The vardo was donated, unconditionally, by his widow, to the forerunners of Cheshire East Borough Council (CEBC). For many years it was displayed by CEBC, outdoors, in Wilmslow. In late 2012, having deteriorated badly, it was restored and moved to Bradford Industrial Museum, to be displayed indoors.

The Romany Society, originally formed in 1943, disbanded in 1965, and re-founded in 1996, celebrates his life and work, with regular newsletters and an annual magazine. Its patron is Terry Waite.

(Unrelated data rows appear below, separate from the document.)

include hπ in
/-- **Uniqueness of the decomposition**: `r₀ ∘ f + X · (r₁ ∘ f) = r₀' ∘ f + X · (r₁' ∘ f) ⟹ r₀ = r₀' ∧ r₁ = r₁'`
(apply the reflection and subtract: `(2X + π) · ((r₁ − r₁') ∘ f) = 0` in the domain `𝒪[F]⟦X⟧`).
[cite: deShalit1987, Ch. I §3.12] -/
theorem subst_add_X_mul_subst_injective_two (hq : residueFieldCard F = 2) {r₀ r₁ r₀' r₁' : PowerSeries (LTCoeff F)}
    (h : PowerSeries.subst (ltSer F π) r₀ + PowerSeries.X * PowerSeries.subst (ltSer F π) r₁ =
      PowerSeries.subst (ltSer F π) r₀' + PowerSeries.X * PowerSeries.subst (ltSer F π) r₁') :
    r₀ = r₀' ∧ r₁ = r₁' := by
  haveI : IsDomain (LTCoeff F) := inferInstanceAs (IsDomain 𝒪[F])
  have h' := congrArg (reflTwo hπ 0) h
  rw [reflTwo_add hπ 0 hq, reflTwo_add hπ 0 hq, reflTwo_mul hπ 0 hq, reflTwo_mul hπ 0 hq, reflTwo_X hπ 0 hq,
    reflTwo_subst_ltSer hπ 0 hq, reflTwo_subst_ltSer hπ 0 hq, reflTwo_subst_ltSer hπ 0 hq,
    reflTwo_subst_ltSer hπ 0 hq] at h'
  have h1 : (PowerSeries.C (LTCoeff.of F π) + 2 * PowerSeries.X) *
      (PowerSeries.subst (ltSer F π) r₁ - PowerSeries.subst (ltSer F π) r₁') = 0 := by
    linear_combination h - h'
  rcases mul_eq_zero.mp h1 with h2 | h2
  · exact absurd h2 (C_add_two_mul_X_ne_zero hπ)
  · have hr₁ : r₁ = r₁' := subst_injective (isLTRing_LTCoeff hπ) (isLTSeries_ltSer π) (sub_eq_zero.mp h2)
    subst hr₁
    exact ⟨subst_injective (isLTRing_LTCoeff hπ) (isLTSeries_ltSer π) (add_right_cancel h), rfl⟩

The BBC radio programmes were all broadcast live, and only one recording survives – dated October 1943, just a month before his death. It was released on CD in 2006.

Bibliography
The books were analysed, from a collector's point of view, in the January 2002 edition of Book and Magazine Collector magazine.

Original Romany Books
(Credited to G. Bramwell Evens)

 A Romany in the Fields (Epworth Press, 1929)
 A Romany and Raq (Epworth Press, 1930)
 A Romany in the Country (Epworth Press, 1932)
 A Romany on the Trail (Epworth Press, 1934; illustrations by Reg Gammon)
 Out with Romany (University of London Press (UoL), 1937; illustrations by Gammon and photographs by Romany)
 Out with Romany Again (UoL, 1938; line drawings by Gammon and photographs by Romany)
 Out with Romany Once More (UoL, 1940; illustrations by Gammon)
 Out with Romany by the Sea (UoL, 1941; illustrations by Gammon and photographs by Romany)
 Out with Romany by Meadow and Stream (UoL, 1942; illustrations by Gammon)
 Out With Romany by Moor and Dale (UoL, 1944; illustrations by Gammon)
 Walks with Romany (E.J. Arnold & Son, undated)

The Romany Readers
Published by the University of London Press in 1951.

Hotchi the Hedgehog
Smut the Hare
Flash the Fox
Spook the Barn-owl
Pete and Prue the Partridges
Nick the Weasel
Billy the Squirrel
Sleek the Otter

By Romany's son
Written by Romany's son, Glyn K. Evens.

 Romany, Muriel & Doris (told by Raq) (UoL; illustrations by Gammon)
 Romany Turns Detective
 Romany on the Farm
 Romany's Caravan Returns

By Romany's wife
Written by Romany's wife, Eunice Evens.

 Through the Years with Romany (UoL, 1946)

By Romany's friend
Written by Romany's friend, H.L. Gee.

The Spirit of Romany (St. Hugh's Press, 1949)

A new Romany Book
Written by Phil Shelley, Publications Officer for the Romany Society, and illustrated by Ray Hollands.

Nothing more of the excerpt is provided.